Intanto Nelson – da poco cavaliere dell’Ordine del Bagno – inviava a Napoli un suo ufficiale, il capitano Thomas Troubridge, per chiedere ciò che sembrava impossibile da ottenere a causa dell’impegno di neutralità sottoscritto dal governo napoletano con i francesi: il permesso che le sue navi, a corto di viveri, gettassero l’ancora in un porto siciliano, a Siracusa. Con i francesi a Roma, una minaccia costante ai confini borbonici, era certamente un rischio accedere alla richiesta del contrammiraglio. Ma lady Hamilton non ebbe problemi con la regina, che, con l’aiuto di Acton, riuscì a superare le titubanze del re. Fu così che Nelson ebbe la possibilità di proseguire senza problemi la sua caccia, conclusa a poche miglia da Alessandria, nella baia di Abukir, dove la flotta francese fu sorpresa e annientata. Era il primo agosto del 1798. L’annuncio della vittoria di Abukir, giunta a Napoli il 3 settembre, ebbe un effetto dirompente. Le manifestazioni di gioia alla corte ed alla residenza dell’ambasciatore uguagliarono in intensità ed emozione, se addirittura non superarono, quelle di Londra.

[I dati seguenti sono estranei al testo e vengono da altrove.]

/-- **𝔐 `EvenZeroWitness`** (sub-stub, the PRINT-CLOSED extreme): there is a `ϖ`-DIVISIBLE, `𝒪`-stable additive subgroup
`P` of the plus-Selmer set with `#P[ϖ] = q^(z⁺)`, `z⁺ = evenCycDivCount (range ι) d Lm` (even-range cyclotomic divisors of
`L⁻_g` up to level `2d`). Mechanism: each firing level `m ∈ {0} ∪ 2ℕ⁺` means `L⁻_g(ζ − 1) = 0` for all `ζ` of order `2^m`, i.e.
(`IsPollackPairK`, even `n`) `L(g ⊗ χ̄, 1) = 0` for every `χ` of level `m`; BT26 Thm 3.1 (rank-zero `p`-converse for CM newforms,
ANY prime `p`, applied to the CM newform attached to `g ⊗ χ̄` at the prime of `F(χ)` over `ι`) gives `H¹_f(ℚ, V_g ⊗ χ̄) ≠ 0`; Shapiro `⊗ ℚ`
puts these classes in the `χ̄`-part of `H¹_f(ℚ_m, V_g)`, of total `𝒪`-corank `≥ φ(2^m)` per firing level; their divisible
images in `H¹(ℚ_∞, A_g)` are unramified outside `2`, vacuous at `∞`, and satisfy the PLUS condition at `2` because
`H¹_f(ℚ_(2,m), V_g) = (Ŵ(𝔪_m) ⊗ ℚ)^n` through `Θ` (Bloch–Kato Ex. 3.11 for `W`, `V_g ≅ V₂W^n` on `G_(ℚ₂)`) and even-level isotypic
local points lie in `E⁺_m ⊗ ℚ₂` (Kobayashi §8 / CSCAN S4: `E⁺_m ⊗ ℚ₂ = ⊕_(level 0 ∪ even) ℚ₂(χ)`); a sub-witness of corank EXACTLY
`z⁺` is then chosen inside. Why it might fail: the plus-membership of even-level BK classes at `p = 2` with `𝒪`-coefficients is a
port (Kobayashi is `p` odd; CSCAN is kit evidence `j313722/j313729`), and BT26 3.1 ⊗ℚ must be matched with the INTEGRAL lattice `ρ`. -/
def EvenZeroWitness : Prop :=
  open Literature.NumberTheory.EllipticCurves GreenbergSelmer GreenbergVatsal2000 Kobayashi2003 ModularForms Rank1Residual Literature.NumberTheory.GaloisRepresentations Literature.NumberTheory.Automorphic IsDedekindDomain NumberField Field Rat.HeightOneSpectrum PowerSeries in ∀ (W : WeierstrassCurve ℚ) [W.IsElliptic] [W.IsGloballyMinimal], ¬ W.HasCM → W.analyticRank = 0 → GoodSS W 2 → W.frobeniusTrace 2 = 0 → W.Δ < 0 → ∀ (M : ℕ) [NeZero M] (g : CuspForm (CongruenceSubgroup.Gamma0 M) 2) (ι : coeffField g →+* PadicAlgCl 2) (Ω : ℂ), Odd M → IsNewform0 g → IsCMForm (liftToGamma1 M 2 g) → cuspCoeff g 2 = 0 → IsCohomologicalPlusPeriod g ι Ω → (∀ ℓ : ℕ, ℓ.Prime → ¬ ℓ ∣ 2 * M * W.conductorNorm ℤ → ‖embCoeff g ι ℓ - (W.frobeniusTrace ℓ : PadicAlgCl 2)‖ < 1) → ∀ (κ : ZpExtension ℚ 2) (γ : absoluteGaloisGroup ℚ), κ.IsCyclotomic → κ.IsTopGenerator γ → IsCyclotomicVariable 2 γ → ∀ (S₀ : Finset (HeightOneSpectrum (RingOfIntegers ℚ))), (∀ v ∈ S₀, ((2 : ℕ) : RingOfIntegers ℚ) ∉ v.asIdeal) → (∀ v, ¬ W.HasGoodReductionAt v → v ∈ S₀) → (∀ v, natGenerator v ∣ M → v ∈ S₀) → ∀ (Lp Lm : IwasawaAlgebraO (Set.range ι)) (d : ℕ), IsPollackPairK g ι Ω Lp Lm → (∀ k, ‖coeff k (iwasawaOToPowerSeries (Set.range ι) Lm)‖ ≤ ‖coeff d (iwasawaOToPowerSeries (Set.range ι) Lm)‖) → (∀ k < d, ‖coeff k (iwasawaOToPowerSeries (Set.range ι) Lm)‖ < ‖coeff d (iwasawaOToPowerSeries (Set.range ι) Lm)‖) → ∀ (n : ℕ) (ρ : FramedGaloisRep ℚ ↥(padicCoeffIntegers (Set.range ι)) 2) (Θ : ∀ v : HeightOneSpectrum (RingOfIntegers ℚ), ((2 : ℕ) : RingOfIntegers ℚ) ∈ v.asIdeal → (Cofree ρ ↥(padicCoeffField (Set.range ι)) ≃+ (Fin n → ↥(W.geomPrimaryTorsion 2)))), (∀ v, ¬ natGenerator v ∣ 2 * M → ρ.IsUnramifiedAt v ∧ ∃ P : Polynomial ↥(padicCoeffIntegers (Set.range ι)), P.map (padicCoeffIntegers (Set.range ι)).subtype = Polynomial.X ^ 2 - Polynomial.C (embCoeff g ι (natGenerator v)) * Polynomial.X + Polynomial.C ((natGenerator v : ℕ) : PadicAlgCl 2) ∧ ρ.HasFrobCharpolyAt v P) → (∀ v hv (δ : absoluteGaloisGroup (v.adicCompletion ℚ)) m i, Θ v hv (resGalOfEmb (closureEmb (K := ℚ) (v.adicCompletion ℚ)) δ • m) i = resGalOfEmb (closureEmb (K := ℚ) (v.adicCompletion ℚ)) δ • Θ v hv m i) → ∀ (ϖ : ↥(padicCoeffIntegers (Set.range ι))), Irreducible ϖ → ∃ P : AddSubgroup (subgroupH1 κ.kerSubgroup (Cofree ρ ↥(padicCoeffField (Set.range ι)))), (P : Set (subgroupH1 κ.kerSubgroup (Cofree ρ ↥(padicCoeffField (Set.range ι))))) ⊆ {y : subgroupH1 κ.kerSubgroup (Cofree ρ ↥(padicCoeffField (Set.range ι))) | y ∈ unramifiedOutside κ.kerSubgroup (Cofree ρ ↥(padicCoeffField (Set.range ι))) 2 ↑S₀ ∧ (∀ w σ, conjH1 κ.kerSubgroup (Cofree ρ ↥(padicCoeffField (Set.range ι))) σ y ∈ infKer κ.kerSubgroup (Cofree ρ ↥(padicCoeffField (Set.range ι))) w) ∧ (∀ v hv σ, ∃ (φ : _) (Q : Fin n → localPoints W (v.adicCompletion ℚ)) (k : ℕ), oneCocycleClass (discreteTopRep ↥κ.kerSubgroup (Cofree ρ ↥(padicCoeffField (Set.range ι)))) φ = conjH1 κ.kerSubgroup (Cofree ρ ↥(padicCoeffField (Set.range ι))) σ y ∧ (∀ i, (2 ^ k) • Q i ∈ ⨆ m : ℕ, signedLocalPoints κ (v.adicCompletion ℚ) W 1 m) ∧ ∀ τ i, pointsMapOfEmb W (closureEmb (K := ℚ) (v.adicCompletion ℚ)) (((Θ v hv (φ.1 (resGalSubgroupOfEmb κ.kerSubgroup (closureEmb (K := ℚ) (v.adicCompletion ℚ)) τ))) i : ↥(W.geomPrimaryTorsion 2)) : W.geomPoints) = (τ : absoluteGaloisGroup (v.adicCompletion ℚ)) • Q i - Q i)} ∧ (∀ (r : ↥(padicCoeffIntegers (Set.range ι))) (y : subgroupH1 κ.kerSubgroup (Cofree ρ ↥(padicCoeffField (Set.range ι)))), y ∈ P → scalarH1 κ.kerSubgroup (Cofree ρ ↥(padicCoeffField (Set.range ι))) r y ∈ P) ∧ (∀ y ∈ P, ∃ y' ∈ P, scalarH1 κ.kerSubgroup (Cofree ρ ↥(padicCoeffField (Set.range ι))) ϖ y' = y) ∧ {y : subgroupH1 κ.kerSubgroup (Cofree ρ ↥(padicCoeffField (Set.range ι))) | y ∈ P ∧ scalarH1 κ.kerSubgroup (Cofree ρ ↥(padicCoeffField (Set.range ι))) ϖ y = 0}.encard = ((Nat.card (↥(padicCoeffIntegers (Set.range ι)) ⧸ Ideal.span {ϖ}) ^ evenCycDivCount (Set.range ι) d Lm : ℕ) : ℕ∞)

/-- **𝔛 `ExcessInequality`** (sub-stub, the main-conjecture-type RESIDUE): for every carrier `S𝒮` of the plus-Selmer set and
every `ϖ`-divisible `𝒪`-stable `P ≤ S𝒮` with `#P[ϖ] = q^(z⁺)`, the quotient `S𝒮/P` has at least `q^(d + Σ_g(S₀) − z⁺)` classes
`ȳ` with `ϖ y ∈ P`. Content: `λ_𝒪` of the dual of `S𝒮/P` is `λ(X⁺_(S₀)) − z⁺`, so 𝔛 is «`λ(X⁺_(S₀)) ≥ d + Σ_g(S₀)`» with the
`z⁺` even-range cyclotomic zeros REMOVED from both sides: the EXCESS zeros of `L⁻_g` (odd-level, non-cyclotomic, multiple) plus
the imprimitive increment. Extremes: `z⁺ = 0` ⇒ 𝔛 = S2 (nothing gained, honest); `z⁺ = d` (every `2`-adic zero of `L⁻_g` is a
simple even-level cyclotomic zero — the showcase `(W, g) = (19a1, 361a1)` if `λ(L⁻_361a1) = 1`) ⇒ 𝔛 = the `Σ_g(S₀)`-increment over
`S𝒮/P` alone (GV-type surjectivity; needs `X⁺_∅` torsion ⟸ Kato 12.4/12.5(1) ⊗ port, NOT the CM equality half BT26 2.6 / JLK 5.7).
Why it might fail: as S2 — it IS S2's MC content on the excess locus (route kill criteria unchanged). -/
def ExcessInequality : Prop :=
  open Literature.NumberTheory.EllipticCurves GreenbergSelmer GreenbergVatsal2000 Kobayashi2003 ModularForms Rank1Residual Literature.NumberTheory.GaloisRepresentations Literature.NumberTheory.Automorphic IsDedekindDomain NumberField Field Rat.HeightOneSpectrum PowerSeries in ∀ (W : WeierstrassCurve ℚ) [W.IsElliptic] [W.IsGloballyMinimal], ¬ W.HasCM → W.analyticRank = 0 → GoodSS W 2 → W.frobeniusTrace 2 = 0 → W.Δ < 0 → ∀ (M : ℕ) [NeZero M] (g : CuspForm (CongruenceSubgroup.Gamma0 M) 2) (ι : coeffField g →+* PadicAlgCl 2) (Ω : ℂ), Odd M → IsNewform0 g → IsCMForm (liftToGamma1 M 2 g) → cuspCoeff g 2 = 0 → IsCohomologicalPlusPeriod g ι Ω → (∀ ℓ : ℕ, ℓ.Prime → ¬ ℓ ∣ 2 * M * W.conductorNorm ℤ → ‖embCoeff g ι ℓ - (W.frobeniusTrace ℓ : PadicAlgCl 2)‖ < 1) → ∀ (κ : ZpExtension ℚ 2) (γ : absoluteGaloisGroup ℚ), κ.IsCyclotomic → κ.IsTopGenerator γ → IsCyclotomicVariable 2 γ → ∀ (S₀ : Finset (HeightOneSpectrum (RingOfIntegers ℚ))), (∀ v ∈ S₀, ((2 : ℕ) : RingOfIntegers ℚ) ∉ v.asIdeal) → (∀ v, ¬ W.HasGoodReductionAt v → v ∈ S₀) → (∀ v, natGenerator v ∣ M → v ∈ S₀) → ∀ (Lp Lm : IwasawaAlgebraO (Set.range ι)) (d : ℕ), IsPollackPairK g ι Ω Lp Lm → (∀ k, ‖coeff k (iwasawaOToPowerSeries (Set.range ι) Lm)‖ ≤ ‖coeff d (iwasawaOToPowerSeries (Set.range ι) Lm)‖) → (∀ k < d, ‖coeff k (iwasawaOToPowerSeries (Set.range ι) Lm)‖ < ‖coeff d (iwasawaOToPowerSeries (Set.range ι) Lm)‖) → ∀ (n : ℕ) (ρ : FramedGaloisRep ℚ ↥(padicCoeffIntegers (Set.range ι)) 2) (Θ : ∀ v : HeightOneSpectrum (RingOfIntegers ℚ), ((2 : ℕ) : RingOfIntegers ℚ) ∈ v.asIdeal → (Cofree ρ ↥(padicCoeffField (Set.range ι)) ≃+ (Fin n → ↥(W.geomPrimaryTorsion 2)))), (∀ v, ¬ natGenerator v ∣ 2 * M → ρ.IsUnramifiedAt v ∧ ∃ P : Polynomial ↥(padicCoeffIntegers (Set.range ι)), P.map (padicCoeffIntegers (Set.range ι)).subtype = Polynomial.X ^ 2 - Polynomial.C (embCoeff g ι (natGenerator v)) * Polynomial.X + Polynomial.C ((natGenerator v : ℕ) : PadicAlgCl 2) ∧ ρ.HasFrobCharpolyAt v P) → (∀ v hv (δ : absoluteGaloisGroup (v.adicCompletion ℚ)) m i, Θ v hv (resGalOfEmb (closureEmb (K := ℚ) (v.adicCompletion ℚ)) δ • m) i = resGalOfEmb (closureEmb (K := ℚ) (v.adicCompletion ℚ)) δ • Θ v hv m i) → ∀ (ϖ : ↥(padicCoeffIntegers (Set.range ι))), Irreducible ϖ → ∀ (S𝒮 P : AddSubgroup (subgroupH1 κ.kerSubgroup (Cofree ρ ↥(padicCoeffField (Set.range ι))))), (S𝒮 : Set (subgroupH1 κ.kerSubgroup (Cofree ρ ↥(padicCoeffField (Set.range ι))))) = {y : subgroupH1 κ.kerSubgroup (Cofree ρ ↥(padicCoeffField (Set.range ι))) | y ∈ unramifiedOutside κ.kerSubgroup (Cofree ρ ↥(padicCoeffField (Set.range ι))) 2 ↑S₀ ∧ (∀ w σ, conjH1 κ.kerSubgroup (Cofree ρ ↥(padicCoeffField (Set.range ι))) σ y ∈ infKer κ.kerSubgroup (Cofree ρ ↥(padicCoeffField (Set.range ι))) w) ∧ (∀ v hv σ, ∃ (φ : _) (Q : Fin n → localPoints W (v.adicCompletion ℚ)) (k : ℕ), oneCocycleClass (discreteTopRep ↥κ.kerSubgroup (Cofree ρ ↥(padicCoeffField (Set.range ι)))) φ = conjH1 κ.kerSubgroup (Cofree ρ ↥(padicCoeffField (Set.range ι))) σ y ∧ (∀ i, (2 ^ k) • Q i ∈ ⨆ m : ℕ, signedLocalPoints κ (v.adicCompletion ℚ) W 1 m) ∧ ∀ τ i, pointsMapOfEmb W (closureEmb (K := ℚ) (v.adicCompletion ℚ)) (((Θ v hv (φ.1 (resGalSubgroupOfEmb κ.kerSubgroup (closureEmb (K := ℚ) (v.adicCompletion ℚ)) τ))) i : ↥(W.geomPrimaryTorsion 2)) : W.geomPoints) = (τ : absoluteGaloisGroup (v.adicCompletion ℚ)) • Q i - Q i)} → P ≤ S𝒮 → (∀ (r : ↥(padicCoeffIntegers (Set.range ι))) (y : subgroupH1 κ.kerSubgroup (Cofree ρ ↥(padicCoeffField (Set.range ι)))), y ∈ P → scalarH1 κ.kerSubgroup (Cofree ρ ↥(padicCoeffField (Set.range ι))) r y ∈ P) → (∀ y ∈ P, ∃ y' ∈ P, scalarH1 κ.kerSubgroup (Cofree ρ ↥(padicCoeffField (Set.range ι))) ϖ y' = y) → {y : subgroupH1 κ.kerSubgroup (Cofree ρ ↥(padicCoeffField (Set.range ι))) | y ∈ P ∧ scalarH1 κ.kerSubgroup (Cofree ρ ↥(padicCoeffField (Set.range ι))) ϖ y = 0}.encard = ((Nat.card (↥(padicCoeffIntegers (Set.range ι)) ⧸ Ideal.span {ϖ}) ^ evenCycDivCount (Set.range ι) d Lm : ℕ) : ℕ∞) → ((Nat.card (↥(padicCoeffIntegers (Set.range ι)) ⧸ Ideal.span {ϖ}) ^ ((d + ∑ v ∈ S₀, 2 ^ padicValNat 2 ((natGenerator v ^ 2 - 1) / 8) * (if natGenerator v ∣ M then (if ‖embCoeff g ι (natGenerator v) - 1‖ < 1 then 1 else 0) else (if ‖embCoeff g ι (natGenerator v)‖ < 1 then 2 else 0))) - evenCycDivCount (Set.range ι) d Lm) : ℕ) : ℕ∞) ≤ ((QuotientAddGroup.mk : subgroupH1 κ.kerSubgroup (Cofree ρ ↥(padicCoeffField (Set.range ι))) → subgroupH1 κ.kerSubgroup (Cofree ρ ↥(padicCoeffField (Set.range ι))) ⧸ P) '' {y : subgroupH1 κ.kerSubgroup (Cofree ρ ↥(padicCoeffField (Set.range ι))) | y ∈ S𝒮 ∧ scalarH1 κ.kerSubgroup (Cofree ρ ↥(padicCoeffField (Set.range ι))) ϖ y ∈ P}).encard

Per comprenderne il clima, basta scorrere la lettera che Emily spedì – 3 settembre 1798 – subito a Nelson: «Mio caro, caro sir, come cominciare? Che dirvi? Mi è impossibile scrivere, poiché, da lunedì scorso, vivo un delirio di gioia, e vi assicuro che per l’agitazione e la felicità ho avuto la febbre. (…) Quando ho appreso la lieta notizia sono svenuta; sono caduta sul fianco e mi sono ferita, ma ora sono guarita. Avrei ritenuto una gloria morire in una simile circostanza. Ma no, non voglio morire prima di aver visto e abbracciato il vincitore del Nilo. (…) Stiamo preparando le vostre stanze in vista del vostro arrivo. Spero che non ci vorrà molto, perché sir William e io siamo tanto impazienti di abbracciarvi. (…) Come posso descrivervi la gioia di Maria Carolina? È impossibile. È svenuta, ha abbracciato suo marito e i figli, è corsa in giro per la stanza, ha urlato, abbracciato tutte le persone del suo entourage. Maria Carolina è vestita alla Nelson: porta delle ancore come orecchini, e sui bottoni ha fatto incidere il Nilo e Nelson. Lei e suo marito sono completamente “innelsoniti”. (…) Napoli è in festa! (…) Nemmeno uno dei cani francesi osa mostrare la faccia. Io cammino a testa alta, fiera per avere un giorno visto la luce nella stessa patria di Nelson. (…)».

L’entusiasmo della regina e della sua amica era tale da indurre chi aveva assistito alla loro eccitazione a sottolineare che mai erano apparse così euforiche. Sembrava che avessero del tutto dimenticata la recente sentenza dell’Alta Corte che aveva dato la libertà a molti detenuti politici, alcuni dei quali compromessi nella congiura fallita quattro anni prima. Per entrambe quella sentenza era stata un affronto e l’ambasciatrice l’aveva commentata con durezza, sostenendo in una lettera che tutti i giacobini dichiarati innocenti «Avrebbero meritato l’impiccagione molto tempo fa».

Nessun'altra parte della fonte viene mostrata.